## Abstract

Photonic quantum information experiments demand bright and highly entangled photon pair sources. The combination of periodic poling and collinear excitation geometry allows the use of considerably longer crystals for parametric down-conversion. We demonstrate a picosecond-pulsed laser pumped source of high quality polarization entangled photon pairs. The phase of the output biphoton state is affected by the relative phase of the two-color interferometer and the phase of the nonlinearly interacting Gaussian beams. We measure the influence of these onto the phase of the output state. The presented source is a promising candidate for a compact, semiconductor laser driven source of entangled photon pairs.

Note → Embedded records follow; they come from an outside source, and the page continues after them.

import Summits.QuantumFields.BalabanUV.T4Continuum.Spine.NE2BalabanWiring
import Summits.QuantumFields.BalabanUV.T4Continuum.Support.GaugeTermBalabanData
import Summits.QuantumFields.BalabanUV.T4Continuum.Support.RegularSiteTransportLaws
import Summits.QuantumFields.BalabanUV.T4Continuum.Support.EffectiveLaplacianExcess

/-!
# T⁴ programme, spine node NE2 (U1a), tier B row B7 (ASSEMBLY) — ROOT B FOR BAŁABAN's TYPED OPERATOR ON ROW DATA ONLY:
# every operator-level binder discharged BY NAME; what stays displayed is node NE3, the regularity class and numeric smallness

NE2 formalisation swarm `b2b-balaban-t4-ne2-formalise-*`, leaf prover 08 (row B7 of `t4/formal/NE2/LEAVES.md`, CLAIMS l.5490), PART 2
file 6.  Inputs, all BY NAME: `Spine/NE2BalabanWiring` (leaf-08: `averagingLaws_Ecov_of_regular`, `epsR`, `CdeltaR`, `thetaR`),
`Spine/NE2BalabanLayerSharp` (leaf-03: `perturbationLaws_balaban_sharp`, `balaban_rate_of_small_sharp`, `KstarR`),
`Support/GaugeTermBalabanData` (leaf-05 GEN 2, row B4.b: `perturbationLaws_gaugeSlot_data` — row B4.e's END
`ScalarCovariantLaplacianLaws.perturbationLaws_scalarLayer` (leaf-01) inside), `Support/EffectiveLaplacianExcess` (leaf-04, row B4.d END
`freeTowerLaws_king_scalar`, HYPOTHESIS-FREE), `Support/RegularSiteTransporters` / `Support/RegularSiteTransportLaws` (leaf-03, rows B5 ×
B3.b-conc: `siteT`, `siteTransportLaws0_of_regular`), `Support/NestedContourTransportBound` (leaf-06, row B3.b-conc (ii): `theta0`,
`thetaC_le_theta0_div`), `Support/RegularBackgroundTower` (leaf-03, row B5: `matrixBounds_of_regular_of_localRate`,
`norm_connTower_le`, `connTower_lipschitz`), `Support/NE2FromNE3` (owner, row B6: `consistent_of_localRate_lev`).

WHAT THIS FILE DOES (bookkeeping, model level).
* §1 **`connectionLaws0_of_regular`**: row B4.e's connection data shape `ConnectionLaws0 L M Rg α β (βNE3 C) (ζ_R)` for SITE-based bond
  transporters `Rg` READ OFF row B5's class of the lifted transporters `liftR L M Rg` and node NE3's `LocalRate` on `{w, Dw}` (the
  scalar connection / zeroth-order field at `x` ARE the lifted ones at `(x, κ₀)`, definitionally; two-level constants `βNE3 = 2·card o·C`
  and `zetaR o d α β C = d(2α(βNE3 + β) + 2βNE3)` from leaf-03's `matrixBounds_of_regular_of_localRate`).
* §2 `thetaR_le_geom` (the numeric bound `thetaR … ≤ θ₀·L^{−k}`, `θ₀ = theta0 d α βNE3`, from leaf-06's `thetaC_le_theta0_div`) and
  **`perturbationLaws_gaugeSlot_regular`**: the gauge slot `P₄ = gaugeSlot Rg (QuT (siteT Rg)) Q1 a′` in the target shape with
  `κ₄ = kappa4F d a a′ α β`, `C₄ = C4F …`, from leaf-05's `perturbationLaws_gaugeSlot_data` fed by leaf-04's hypothesis-free scalar tower
  (`KroneckerLift.freeTowerLaws_kron o (freeTowerLaws_king_scalar …)`), §1, leaf-03's `siteTransportLaws0_of_regular` (`τ = tauR d α =
  e^{(d+1)α} − 1`, `τ′ = θ₀`) and the two numeric inequalities `kappaS d a′ α β τ_R < 1`, `σ₀⁻²·δK < 1`.
* §3 **`perturbationLaws_balaban_final`** / **`balaban_final_rate_of_small`**: leaf-03's sharp tier-B theorems with
  `hE := NE2BalabanWiring.averagingLaws_Ecov_of_regular` and `hP₄ :=` §2.  ROOT B for Bałaban's typed operator
  `Δ_a ⊗ 1 + [covariant Laplacian − Laplacian ⊗ 1] + a·n_k^d·[Q(U)ᴴQ(U) − (QᴴQ) ⊗ 1] − [gauge term]` on ONE site-based background `Rg` with
  Bałaban's site transports `siteT L M Rg` and mass `a′` now DISPLAYS ONLY: `hreg : RegularTransporters L M (liftR L M Rg) α β` (row B5's
  (3.35)-shape class, c3), `hNE3 : LocalRate (bgReadings L M (regClass L M (liftR L M Rg))) C L⁻¹` (node NE3 BY NAME, OPEN, c2/c7) (the
  numeric bound on the contour-transporter consistency `thetaR` is DISCHARGED in §2 by leaf-06's `thetaC_le_theta0_div`), `0 < a′`, `kappaS … < 1`,
  `σ₀⁻²·δK < 1`, and the small-field threshold `α, β, epsR o d α, κ₄ ≤ η ≤ 1`, `η·KstarR(card o, d, a) < 1`; the site transports are
  Bałaban's `siteT L M Rg` (transport along the (1.7) legs, leaf-03's `RegularSiteTransporters` / `RegularSiteTransportLaws`, whose
  `siteTransportLaws0_of_regular` discharges row B4.e's `SiteTransportLaws0` shape from `hreg`, `hNE3`).

HONEST FRAMING (T4-DAG p. 1).  Re-assembly BY NAME at MODEL LEVEL: `Rg`, `a′` are DATA; `RegularTransporters`, `LocalRate` are
hypothesis SHAPES; no assertion that `Rg` is Bałaban's minimiser `U_k(V)` (no B0, c5); `siteT Rg` is the (3.19)/(1.7)-SHAPED site transport
built from `Rg`, not a claim about [B9]'s `R(U(Γ))` beyond the shape; GLOBAL small field; finite torus, linear layer, operator norm.  ROOT B is CONDITIONAL on node NE3 (OPEN) and the displayed data;
NOT [B9] (3.23)–(3.26) as printed; NE2 (U1a) is NOT PROVED by this file (c1 with the carver); spine PROVED count 0/9 unchanged; NOT
infinite volume / mass gap / Clay.  HONEST DEPENDENCY: continuum YM on T⁴ ⇐ BetaPertH ∧ nine spine estimates (0/9 proved); BetaPertH ⇐
(D1) ∧ (D4) ∧ CAP+tail; G-an2-4 gates asym, D1 and NE2/3/4.  ABSOLUTE RULE: no internally-minted statement enters as a cited fact; every
`[cite:]` tag below is a SHAPE locator; no `def … : Prop` fact; no `sorry`.
-/

noncomputable section

open scoped BigOperators ComplexConjugate Matrix Matrix.Norms.L2Operator Kronecker
open Filter Topology

namespace Summit.QuantumFields.BalabanUV.T4Continuum.NE2BalabanFinal

open Literature.MathematicalPhysics.QuantumFieldTheory.Balaban1983to89.B5Prop11Plancherel (Cst Cst_nonneg Tor fine unitVec)
open Literature.MathematicalPhysics.QuantumFieldTheory.Balaban1983to89.B5G183RateUnitTower (lev lev_neZero)
open Literature.MathematicalPhysics.QuantumFieldTheory.Balaban1983to89.T4EtaRateMin (LocalRate)
open Summit.QuantumFields.BalabanUV.T4Continuum
open Summit.QuantumFields.BalabanUV.T4Continuum.CovariantAveragingTower (TowerLimitRate)
open Summit.QuantumFields.BalabanUV.T4Continuum.BalabanAveragedTowerUnit (idx Qlev)
open Summit.QuantumFields.BalabanUV.T4Continuum.BackgroundResolventTower
open Summit.QuantumFields.BalabanUV.T4Continuum.KingPairingPlantedLaw
open Summit.QuantumFields.BalabanUV.T4Continuum.KroneckerLift (freeTowerLaws_kron)
open Summit.QuantumFields.BalabanUV.T4Continuum.PerturbationAlgebra
open Summit.QuantumFields.BalabanUV.T4Continuum.BalabanAveragedTowerModes (par)
open Summit.QuantumFields.BalabanUV.T4Continuum.GramPerturbationLaw (AveragingLaws C2gram)
open Summit.QuantumFields.BalabanUV.T4Continuum.NE2FromNE3 (bgReadings consistent_of_localRate_lev)
open Summit.QuantumFields.BalabanUV.T4Continuum.ColourCovariantLaplacian (zfieldC)
open Summit.QuantumFields.BalabanUV.T4Continuum.RegularBackgroundTower
open Summit.QuantumFields.BalabanUV.T4Continuum.CovariantBlockAveraging (Ecov)
open Summit.QuantumFields.BalabanUV.T4Continuum.CovariantAveragingSummand (kappaQ)
open Summit.QuantumFields.BalabanUV.T4Continuum.GaugeTermPerturbationLaw (deltaK)
open Summit.QuantumFields.BalabanUV.T4Continuum.GaugeTermScalarData (QuT Q1)
open Summit.QuantumFields.BalabanUV.T4Continuum.GaugeTermInstanceGeom (gS kappaGS C4S)
open Summit.QuantumFields.BalabanUV.T4Continuum.GaugeTermBalabanData (perturbationLaws_gaugeSlot_data)
open Summit.QuantumFields.BalabanUV.T4Continuum.ScalarAveragedPropagator (gammaPs)
open Summit.QuantumFields.BalabanUV.T4Continuum.ScalarAveragedCompression (sigma0)
open Summit.QuantumFields.BalabanUV.T4Continuum.ScalarCovariantLaplacian (connS zfieldS kappaS)
open Summit.QuantumFields.BalabanUV.T4Continuum.ScalarCovariantLaplacianLaws (ConnectionLaws0 SiteTransportLaws0 C2S)
open Summit.QuantumFields.BalabanUV.T4Continuum.EffectiveLaplacianExcess (CX freeTowerLaws_king_scalar)
open Summit.QuantumFields.BalabanUV.T4Continuum.NestedContourTransport (theta0 thetaC_le_theta0_div)
open Summit.QuantumFields.BalabanUV.T4Continuum.RegularSiteTransporters (siteT)
open Summit.QuantumFields.BalabanUV.T4Continuum.RegularSiteTransportLaws (siteTransportLaws0_of_regular)
open Summit.QuantumFields.BalabanUV.T4Continuum.BalabanAveragedTowerUnit (one_le_lev' cast_lev')
open Summit.QuantumFields.BalabanUV.T4Continuum.NE2BalabanLayer
open Summit.QuantumFields.BalabanUV.T4Continuum.NE2BalabanRoot
open Summit.QuantumFields.BalabanUV.T4Continuum.NE2BalabanGauge (gaugeSlot liftR)
open Summit.QuantumFields.BalabanUV.T4Continuum.NE2BalabanLayerSharp
open Summit.QuantumFields.BalabanUV.T4Continuum.NE2BalabanWiring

© 2012 Optical Society of America

## 1. Introduction

Experiments with multiple entangled photon pairs have enabled the exploration of new quantum communication protocols [1–3], the generation and characterization of multipartite entangled states [4, 5], and implementations of few-qubit quantum circuits and quantum simulations. Most of these experiments employ traditional spontaneous parametric down-conversion sources driven by femtosecond pulsed lasers. The types of phase-matching together with the large spectral bandwidth of a femtosecond pulsed laser demand considerable experimental effort in order to reach high quality of the output entangled state [6–8]. These phase-matching schemes further limit the useful conversion crystal length [9] and thus the lack of efficiency has to be compensated for by using very intense pump pulses with all the associated experimental difficulties.

Our source is a picosecond pulsed collinear source of entangled photon pairs with high quality performance. We used this source to experimentally demonstrate the effect of the Gaussian beam phase on the phase of the entangled output state. The experimental apparatus we use, including laser, doubling, down-conversion, and detection are techniques which could be applied to other wavelengths. Furthermore, due to the very relaxed requirements on the power and pulse length of the pump laser this source could be driven by a mode-locked semiconductor laser, thus dramatically reducing the cost and complexity of the experimental set-up.

## 2. Experimental set-up and source characterisation

Our source consists of a periodically poled KTiOPO_{4} (PPKTP) crystal embedded in a triangular two-color Sagnac interferometer [10–14]. Here, two counter-propagating beams simultaneously pump the crystal and thus, the down-converted photon pairs can be created in either direction. Unlike a traditional Sagnac interferometer this geometry uses a polarizing beamsplitter as entrance and output port. A schematic of the Sagnac source is given in Fig. 1. A half-waveplate placed after the polarizing beamsplitter rotates the polarization of one of the pump beams. This way both pump beams have the correct polarization needed for the down-conversion process. Since the down-conversion process is of type II, the created photon pairs suffer a temporal walk-off caused by the birefringence of the crystal. This can be compensated for using the half-waveplate inside the loop, which therefore has a second function: It erases the information about the direction in which the down-conversion took place by making photons with the same time shift leave the interferometer beamsplitter through the same output port. An additional advantage of this geometry is the intrinsic phase stability of the Sagnac interferometer.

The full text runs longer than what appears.